Do moderate tariffs encourage rather than retard American enterprise, on the theory that it will not be undercut by dumping and exchange manipulation and can also compete with far cheaper energy and transportation costs?

No one really knows these answers because the U.S. has never tried the current policy in quite the present way before.

We do know that the radical free trade and asymmetrical tariffs of the last half-century empowered China to world power status with a dangerous military and hollowed out the U.S. industrial interior.

Is the $2 trillion budget deficit, as predicted, set in stone? Will the national debt only grow to unsustainable levels? However, federal agencies have never announced annual cuts of nearly $200 billion—along with a ten percent reduction in the budget deficit.

Never has the government promised to deregulate and fast-track permits for construction, energy development, and manufacturing from 2-3 years to mere months. What will the financial results be?

Interior Secretary Doug Burgum suggests that $15 trillion in new foreign investments are now promised. If accurate, what will such influxes do to employment? To federal revenues? To the economy in general?

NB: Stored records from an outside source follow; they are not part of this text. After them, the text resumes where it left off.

import Literature.RingTheory.CohomologyAnnihilator.TowerBasic
import Mathlib.LinearAlgebra.Finsupp.Pi
import HarnessLib

/-!
# The compactness lemma `|Add 𝒳|ₙ ∩ mod Λ = |𝒳|ₙ` (Iyengar–Takahashi, Lemma 4.8)

Topic: `Literature/RingTheory/CohomologyAnnihilator`. [IyengarTakahashi2014, §4, "A compactness
argument"]: for a subcategory `𝒳 ⊆ mod Λ`, `Add 𝒳 ⊆ Mod Λ` denotes the direct summands of ARBITRARY
direct sums of copies of modules in `𝒳`, and the construction of Definition 4.1 run in `Mod Λ`
gives the tower `|Add 𝒳|ₙ`. **Lemma 4.8**: for `Λ` noetherian and every `n ≥ 1`,
`|Add 𝒳|ₙ ∩ mod Λ = |𝒳|ₙ`. It is used in the proof of Theorem 5.4 to descend a strong generator
along `R → R ⊗ₖ K`.

This file, for `𝒳 = {G}` and in the vocabulary of `StrongGenerator.lean`/`TowerBasic.lean`:

* `IsRetractOfCopower G X` — `X ∈ Add G`: `X` is a retract of a copower `G^{(ι)} = ι →₀ G`;
* `InTowerAdd G n M` — `M ∈ |Add G|ₙ`: the clauses of `InTower` with `add G` replaced by `Add G`
  (and the auxiliary summand `W` an arbitrary module);
* `inTowerAdd_of_inTower` — `|G|ₙ ⊆ |Add G|ₙ`;
* `exists_factor_of_inTowerAdd` — the **Claim** in the proof of Lemma 4.8, in extension form: a
  map `φ : M → Z` from a finitely generated `M` to `Z ∈ |Add G|ₙ` factors through a finitely
  generated `V ∈ |G|ₙ` (induction on `n`; the step is the printed construction: `M → X` factors
  through a finite sub-sum `G^J` of `G^{(ι)}`, a finite free `F ↠ G^J` is lifted into `Z ⊕ W`,
  the kernel `M'` of `M ⊕ F ↠ G^J` maps to `Y ∈ |Add G|ₙ₋₁`, and `V` is the pushout of
  `M' → V'` (inductive factorisation) along `M' ↪ M ⊕ F`, an extension of `V'` by `G^J`);
* `inTower_of_retract_inTowerAdd` — **Lemma 4.8**: a finitely generated retract of a module in
  `|Add G|ₙ` lies in `|G|ₙ`.

## References

* S. B. Iyengar, R. Takahashi, *Annihilation of cohomology and strong generation of module
  categories*, IMRN 2016; arXiv:1404.1476 — §4, Lemma 4.8 (after [BondalVandenBergh03,
  Prop. 2.2.4], [Rouquier08, Prop. 3.13]). [`IyengarTakahashi2014`]
-/

noncomputable section

open CategoryTheory CategoryTheory.Limits

universe u

namespace Literature.RingTheory.CohomologyAnnihilator

variable {A : Type u} [CommRing A]

/-! ## `Add G` and the tower `|Add G|ₙ` -/

/-- `X ∈ Add G`: `X` is a direct summand (retract) of a possibly infinite direct sum `G^{(ι)}` of
copies of `G` ("`Add 𝒳` … direct summands of arbitrary direct sums of copies of the modules in
`𝒳`", for `𝒳 = {G}`; the direct sum is realised as `ι →₀ G`).
[cite: IyengarTakahashi2014, §4 (A compactness argument)] -/
def IsRetractOfCopower (G X : ModuleCat.{u} A) : Prop :=
  ∃ (ι : Type u) (i : X ⟶ ModuleCat.of A (ι →₀ G)) (p : ModuleCat.of A (ι →₀ G) ⟶ X),
    i ≫ p = 𝟙 X

/-- `M ∈ |Add G|ₙ`, the tower of Definition 4.1 built in `Mod Λ` out of `Add G`: `|Add G|₀ = {0}`
and `M ∈ |Add G|ₙ₊₁` iff there is an exact `0 → Y → M ⊕ W → X → 0` with `Y ∈ |Add G|ₙ` and
`X ∈ Add G`. [cite: IyengarTakahashi2014, §4 (A compactness argument)] -/
def InTowerAdd (G : ModuleCat.{u} A) : ℕ → ModuleCat.{u} A → Prop
  | 0, M => IsZero M
  | n + 1, M => ∃ (W Y X : ModuleCat.{u} A), InTowerAdd G n Y ∧ IsRetractOfCopower G X ∧
      ∃ (f : Y ⟶ ModuleCat.of A (M × W)) (g : ModuleCat.of A (M × W) ⟶ X) (w : f ≫ g = 0),
        (ShortComplex.mk f g w).ShortExact

/-- `add G ⊆ Add G`: a finite power `Gᵐ` is the copower `G^{(Fin m)}`.
[cite: IyengarTakahashi2014, §4 (A compactness argument)] -/
theorem IsRetractOfPower.isRetractOfCopower {G X : ModuleCat.{u} A} (h : IsRetractOfPower G X) :
    IsRetractOfCopower G X := by
  obtain ⟨m, i, p, hip⟩ := h
  let e : ModuleCat.of A (Fin m → G) ≅ ModuleCat.of A (ULift.{u} (Fin m) →₀ G) :=
    ((LinearEquiv.funCongrLeft A G Equiv.ulift) ≪≫ₗ
      (Finsupp.linearEquivFunOnFinite A G (ULift.{u} (Fin m))).symm).toModuleIso
  refine ⟨ULift.{u} (Fin m), i ≫ e.hom, e.inv ≫ p, ?_⟩
  rw [Category.assoc, e.hom_inv_id_assoc, hip]

/-- `|G|ₙ ⊆ |Add G|ₙ`. [cite: IyengarTakahashi2014, §4 (A compactness argument)] -/
theorem inTowerAdd_of_inTower {G : ModuleCat.{u} A} :
    ∀ {n : ℕ} {M : ModuleCat.{u} A}, InTower G n M → InTowerAdd G n M
  | 0, _, h => h
  | _ + 1, _, ⟨W, Y, X, hY, hX, f, g, w, hS⟩ =>
    ⟨W, Y, X, inTowerAdd_of_inTower hY, hX.isRetractOfCopower, f, g, w, hS⟩

/-! ## Finiteness: maps from finitely generated modules into copowers -/

/-- A linear map from a finitely generated module into a copower `ι →₀ N` has its image supported
on a finite set of indices. [folklore] -/
private theorem exists_finset_support_subset {M : Type u} [AddCommGroup M] [Module A M]
    [Module.Finite A M] {ι : Type u} {N : Type u} [AddCommGroup N] [Module A N]
    (χ : M →ₗ[A] (ι →₀ N)) : ∃ s : Finset ι, ∀ m : M, (χ m).support ⊆ s := by
  classical
  obtain ⟨t, ht⟩ := Module.Finite.fg_top (R := A) (M := M)
  refine ⟨t.biUnion fun x => (χ x).support, fun m => ?_⟩
  have hm : m ∈ Submodule.span A (t : Set M) := by rw [ht]; exact Submodule.mem_top
  induction hm using Submodule.span_induction with
  | mem x hx =>
    exact Finset.subset_biUnion_of_mem (fun x => (χ x).support) (Finset.mem_coe.mp hx)
  | zero => simp
  | add x y _ _ hx hy =>
    rw [map_add]
    exact Finsupp.support_add.trans (Finset.union_subset hx hy)
  | smul r x _ hx =>
    rw [map_smul]
    exact Finsupp.support_smul.trans hx

/-! ## The Claim of the proof of Lemma 4.8 -/

/-- **The Claim in the proof of [IyengarTakahashi2014, Lemma 4.8]** (extension form): over a
noetherian ring, for `G` finitely generated, every map `φ : M → Z` from a finitely generated module
`M` to a module `Z ∈ |Add G|ₙ` factors as `M → V → Z` with `V` finitely generated and in `|G|ₙ`.
Induction on `n`; for `Z` given by `0 → Y → Z ⊕ W → X → 0` (`Y ∈ |Add G|ₙ₋₁`, `X` a retract of
`G^{(ι)}`): the composite `M → X → G^{(ι)}` lands in a finite sub-sum `G^J`, so `M → X` factors
through `X' = G^J ∈ add G`; choose a finite free `ε : F ↠ X'` and a lift `κ : F → Z ⊕ W` of
`F → X' → X`; the kernel `M'` of `M ⊕ F ↠ X'` is finitely generated and maps to `Y`, so by
induction `M' → Y` factors through a finitely generated `V' ∈ |G|ₙ₋₁`; the pushout `V` of
`M' → V'` along `M' ↪ M ⊕ F` is an extension `0 → V' → V → X' → 0`, hence finitely generated and
in `|G|ₙ`, and `M → M ⊕ F → V → Z` is the required factorisation ("set
`Wᵢ := Mᵢ ⊕ Fⁱ ⊕ ⋯ ⊕ F¹` … the composition `Mₙ → Wₙ → Zₙ` is precisely `φ`").
[cite: IyengarTakahashi2014, Lemma 4.8 (proof, Claim)] -/
theorem exists_factor_of_inTowerAdd [IsNoetherianRing A] {G : ModuleCat.{u} A}
    [Module.Finite A G] :
    ∀ (n : ℕ) {Z : ModuleCat.{u} A}, InTowerAdd G n Z → ∀ (M : ModuleCat.{u} A) (_ : Module.Finite A M)
      (φ : M ⟶ Z), ∃ V : ModuleCat.{u} A, Module.Finite A V ∧ InTower G n V ∧
        ∃ (α : M ⟶ V) (β : V ⟶ Z), α ≫ β = φ
  | 0, Z, hZ, M, _, φ =>
    ⟨ModuleCat.of A PUnit.{u + 1}, inferInstance, ModuleCat.isZero_of_subsingleton _, 0, 0, by
      rw [zero_comp]; exact (hZ.eq_of_tgt 0 φ)⟩
  | n + 1, Z, ⟨W, Y, X, hY, ⟨ι, i, p, hip⟩, f, g, w, hS⟩, M, hM, φ => by
    classical
    obtain ⟨hf, hg, hfg⟩ := shortExact_unpack hS
    -- `φ' : M → Z ⊕ W`, `ψ : M → X`, `χ : M → G^{(ι)}`
    let φ' : M →ₗ[A] (Z × W) := LinearMap.inl A Z W ∘ₗ φ.hom
    let ψ : M →ₗ[A] X := g.hom ∘ₗ φ'
    let χ : M →ₗ[A] (ι →₀ G) := i.hom ∘ₗ ψ
    have hpi : ∀ x : X, p.hom (i.hom x) = x := retract_apply hip
    -- a finite sub-sum `G^s` receiving `χ`
    obtain ⟨s, hs⟩ := exists_finset_support_subset χ
    let resS : (ι →₀ G) →ₗ[A] (s → G) := LinearMap.pi fun j : s => Finsupp.lapply (j : ι)
    let extS : (s → G) →ₗ[A] (ι →₀ G) :=
      ∑ j : s, (Finsupp.lsingle (j : ι)).comp (LinearMap.proj j)
    have hext : ∀ v : ι →₀ G, v.support ⊆ s → extS (resS v) = v := by
      intro v hv
      simp only [extS, resS, LinearMap.coe_sum, Finset.sum_apply, LinearMap.comp_apply,
        LinearMap.proj_apply, LinearMap.pi_apply, Finsupp.lapply_apply, Finsupp.lsingle_apply]
      rw [Finset.sum_coe_sort s (fun a => Finsupp.single a (v a)),
        ← Finsupp.sum_of_support_subset v hv (fun a b => Finsupp.single a b)
          (fun a _ => Finsupp.single_zero a)]
      exact Finsupp.sum_single v
    -- `X' = G^s ∈ add G`, `ψ₀ : M → X'`, `θ : X' → X` with `θ ∘ ψ₀ = ψ`
    let X' : ModuleCat.{u} A := ModuleCat.of A (s → G)
    have hX' : IsRetractOfPower G X' :=
      ((isRetractOfPower_self G).pi (Fintype.card s)).of_iso
        (LinearEquiv.funCongrLeft A G (Fintype.equivFin s)).toModuleIso
    let ψ₀ : M →ₗ[A] (s → G) := resS ∘ₗ χ
    let θ : (s → G) →ₗ[A] X := p.hom ∘ₗ extS
    have hθψ₀ : ∀ m : M, θ (ψ₀ m) = ψ m := fun m => by
      change p.hom (extS (resS (χ m))) = ψ m
      rw [hext (χ m) (hs m)]
      exact hpi (ψ m)
    -- a finite free cover `π : F ↠ X'` and a lift `κ : F → Z ⊕ W` of `θ ∘ π` through `g`
    obtain ⟨c, π, hπ⟩ := Module.Finite.exists_fin' A (s → G)
    obtain ⟨κ, hκ⟩ := Module.projective_lifting_property g.hom (θ ∘ₗ π) hg
    have hκ' : ∀ v, g.hom (κ v) = θ (π v) := fun v => LinearMap.congr_fun hκ v
    -- `Φ : M ⊕ F → Z ⊕ W` over `Ψ : M ⊕ F ↠ X'`
    let Φ : (M × (Fin c → A)) →ₗ[A] (Z × W) := φ'.coprod κ
    let Ψ : (M × (Fin c → A)) →ₗ[A] (s → G) := ψ₀.coprod π
    have hΦΨ : ∀ x, g.hom (Φ x) = θ (Ψ x) := fun x => by
      obtain ⟨m, v⟩ := x
      change g.hom (φ' m + κ v) = θ (ψ₀ m + π v)
      rw [map_add, map_add, hκ', hθψ₀]
      rfl
    have hΨ : Function.Surjective Ψ := fun x => by
      obtain ⟨v, hv⟩ := hπ x
      exact ⟨(0, v), by simp [Ψ, hv]⟩
    -- the kernel `M'` and its map `φ'' : M' → Y`
    let M' := LinearMap.ker Ψ
    haveI : Module.Finite A M := hM
    haveI : Module.Finite A M' := Module.IsNoetherian.finite A _
    have hmem : ∀ x : M', Φ x.1 ∈ LinearMap.range f.hom := fun x =>
      LinearMap.mem_range.mpr ((hfg _).1 (by rw [hΦΨ, show Ψ x.1 = 0 from x.2, map_zero]))
    let eR := LinearEquiv.ofInjective f.hom hf
    let φ'' : M' →ₗ[A] Y := eR.symm.toLinearMap ∘ₗ
      LinearMap.codRestrict (LinearMap.range f.hom) (Φ ∘ₗ M'.subtype) hmem
    have hφ'' : ∀ x : M', f.hom (φ'' x) = Φ x.1 := fun x => by
      have h := congrArg Subtype.val (eR.apply_symm_apply ⟨Φ x.1, hmem x⟩)
      rw [LinearEquiv.ofInjective_apply] at h
      exact h
    -- inductive factorisation `M' → V' → Y`
    obtain ⟨V', hV'fin, hV'T, α', β', hαβ'⟩ :=
      exists_factor_of_inTowerAdd n hY (ModuleCat.of A M') inferInstance (ModuleCat.ofHom φ'')
    haveI := hV'fin
    have hαβ'x : ∀ x : M', β'.hom (α'.hom x) = φ'' x := fun x => by
      have := congrArg (fun k => k.hom x) hαβ'
      simpa [ModuleCat.hom_comp] using this
    -- the pushout `V = (V' ⊕ (M ⊕ F)) / {(α' x, -x)}`
    let δ : M' →ₗ[A] (V' × (M × (Fin c → A))) := α'.hom.prod (-M'.subtype)
    let L : Submodule A (V' × (M × (Fin c → A))) := LinearMap.range δ
    let V : ModuleCat.{u} A := ModuleCat.of A ((V' × (M × (Fin c → A))) ⧸ L)
    haveI : Module.Finite A V := by
      change Module.Finite A ((V' × (M × (Fin c → A))) ⧸ L)
      infer_instance
    -- `0 → V' → V → X' → 0`
    let jV : V' →ₗ[A] ((V' × (M × (Fin c → A))) ⧸ L) := L.mkQ ∘ₗ LinearMap.inl A _ _
    have hLq : L ≤ LinearMap.ker (Ψ ∘ₗ LinearMap.snd A V' _) := by
      rintro _ ⟨x, rfl⟩
      simp [δ, show Ψ x.1 = 0 from x.2]
    let q : ((V' × (M × (Fin c → A))) ⧸ L) →ₗ[A] (s → G) := L.liftQ (Ψ ∘ₗ LinearMap.snd A V' _) hLq
    have hq : ∀ y : V' × (M × (Fin c → A)), q (L.mkQ y) = Ψ y.2 := fun y => rfl
    have hjV_inj : Function.Injective jV := by
      intro a b hab
      have h0 : L.mkQ ((a - b, 0) : V' × (M × (Fin c → A))) = 0 := by
        have : ((a - b, 0) : V' × (M × (Fin c → A))) = (a, 0) - (b, 0) := by simp
        rw [this, map_sub]
        exact sub_eq_zero.mpr hab
      rw [Submodule.mkQ_apply, Submodule.Quotient.mk_eq_zero] at h0
      obtain ⟨x, hx⟩ := h0
      have hx2 : -(x.1) = 0 := by simpa [δ] using congrArg Prod.snd hx
      have hx0 : x = 0 := Subtype.ext (neg_eq_zero.mp hx2)
      have hx1 : α'.hom x = a - b := by simpa [δ] using congrArg Prod.fst hx
      rw [hx0, map_zero] at hx1
      exact (sub_eq_zero.mp hx1.symm)
    have hq_surj : Function.Surjective q := fun x => by
      obtain ⟨y, hy⟩ := hΨ x
      exact ⟨L.mkQ (0, y), by rw [hq]; exact hy⟩
    have hexact : Function.Exact jV q := by
      intro z
      constructor
      · intro hz
        induction z using Submodule.Quotient.induction_on with
        | _ y =>
          have hy : Ψ y.2 = 0 := by rwa [← hq y]
          refine ⟨y.1 + α'.hom ⟨y.2, hy⟩, ?_⟩
          change L.mkQ (y.1 + α'.hom ⟨y.2, hy⟩, 0) = L.mkQ y
          rw [← sub_eq_zero, ← map_sub, Submodule.mkQ_apply, Submodule.Quotient.mk_eq_zero]
          refine ⟨⟨y.2, hy⟩, ?_⟩
          obtain ⟨y1, y2⟩ := y
          simp [δ]
      · rintro ⟨a, rfl⟩
        change q (L.mkQ (a, 0)) = 0
        rw [hq, map_zero]
    obtain ⟨wV, hSV⟩ := exists_shortExact_of_linearMap (Y := V') (M := V) (X := X') jV q
      hjV_inj hq_surj hexact
    have hVT : InTower G (n + 1) V := inTower_succ_of_shortExact hV'T hX' hSV
    -- `α : M → V`, `β : V → Z`
    let αl : M →ₗ[A] ((V' × (M × (Fin c → A))) ⧸ L) :=
      L.mkQ ∘ₗ LinearMap.inr A V' _ ∘ₗ LinearMap.inl A M _
    let B : (V' × (M × (Fin c → A))) →ₗ[A] Z :=
      (LinearMap.fst A Z W ∘ₗ f.hom ∘ₗ β'.hom).coprod (LinearMap.fst A Z W ∘ₗ Φ)
    have hLB : L ≤ LinearMap.ker B := by
      rintro _ ⟨x, rfl⟩
      rw [LinearMap.mem_ker]
      change (LinearMap.fst A Z W) (f.hom (β'.hom (α'.hom x))) +
        (LinearMap.fst A Z W) (Φ (-(x.1))) = 0
      rw [hαβ'x, hφ'', map_neg, map_neg, add_neg_cancel]
    let βl : ((V' × (M × (Fin c → A))) ⧸ L) →ₗ[A] Z := L.liftQ B hLB
    refine ⟨V, inferInstance, hVT, ModuleCat.ofHom αl, ModuleCat.ofHom βl, ?_⟩
    apply ModuleCat.hom_ext
    refine LinearMap.ext fun m => ?_
    change B ((0 : V'), (m, (0 : Fin c → A))) = φ.hom m
    simp [B, Φ, φ']

/-! ## Lemma 4.8 -/

/-- **[IyengarTakahashi2014, Lemma 4.8]** (`|Add 𝒳|ₙ ∩ mod Λ = |𝒳|ₙ` for `𝒳 = {G}`, the inclusion
`⊆`; the other is `inTowerAdd_of_inTower`): over a noetherian ring, a finitely generated module
`M` which is a direct summand of a module `Z ∈ |Add G|ₙ` (in particular a finitely generated
`M ∈ |Add G|ₙ`) lies in `|G|ₙ`. Proof: the split monomorphism `M → Z` factors through a finitely
generated `V ∈ |G|ₙ` by the Claim, and `M` is then a retract of `V`.
[cite: IyengarTakahashi2014, Lemma 4.8] -/
theorem inTower_of_retract_inTowerAdd [IsNoetherianRing A] {G : ModuleCat.{u} A}
    [Module.Finite A G] {n : ℕ} {M Z : ModuleCat.{u} A} [Module.Finite A M]
    (hZ : InTowerAdd G n Z) (i : M ⟶ Z) (p : Z ⟶ M) (hip : i ≫ p = 𝟙 M) : InTower G n M := by
  obtain ⟨V, -, hVT, α, β, h⟩ := exists_factor_of_inTowerAdd n hZ M ‹_› i
  exact hVT.of_retract α (β ≫ p) (by rw [← Category.assoc, h, hip])

/-- **[IyengarTakahashi2014, Lemma 4.8]**, as an equivalence for finitely generated modules over a
noetherian ring: `M ∈ |Add G|ₙ ↔ M ∈ |G|ₙ`. [cite: IyengarTakahashi2014, Lemma 4.8] -/
theorem inTowerAdd_iff_inTower [IsNoetherianRing A] {G : ModuleCat.{u} A} [Module.Finite A G]
    {n : ℕ} {M : ModuleCat.{u} A} [Module.Finite A M] : InTowerAdd G n M ↔ InTower G n M :=
  ⟨fun h => inTower_of_retract_inTowerAdd h (𝟙 M) (𝟙 M) (Category.comp_id _),
    inTowerAdd_of_inTower⟩

end Literature.RingTheory.CohomologyAnnihilator

end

Is it possible that Treasury Secretary Scott Bessent could be right that $300 billion in federal income will come from new tariffs—if true, that might reduce the deficit by another 15 percent?

What is the effect on the economy of cheaper energy costs when production is slated to rise without draining the strategic petroleum reserve on the eve of elections?

No one has ever questioned universities before so systematically.

We do know that student loan debt has spiraled to $1.7 trillion. Graduation rates have dropped to about 50-60 percent of those who enroll. The average student now takes six—not four—years to graduate. Today’s graduates, by all accounts, leave universities with fewer analytical skills, less language fluency, and reduced general knowledge than in past decades. Faculties have never been more weaponized, with 90-95 percent reportedly holding progressive views.

If universities are taxed on their endowments, will that not force them to reconsider their efforts to maintain their non-profit status?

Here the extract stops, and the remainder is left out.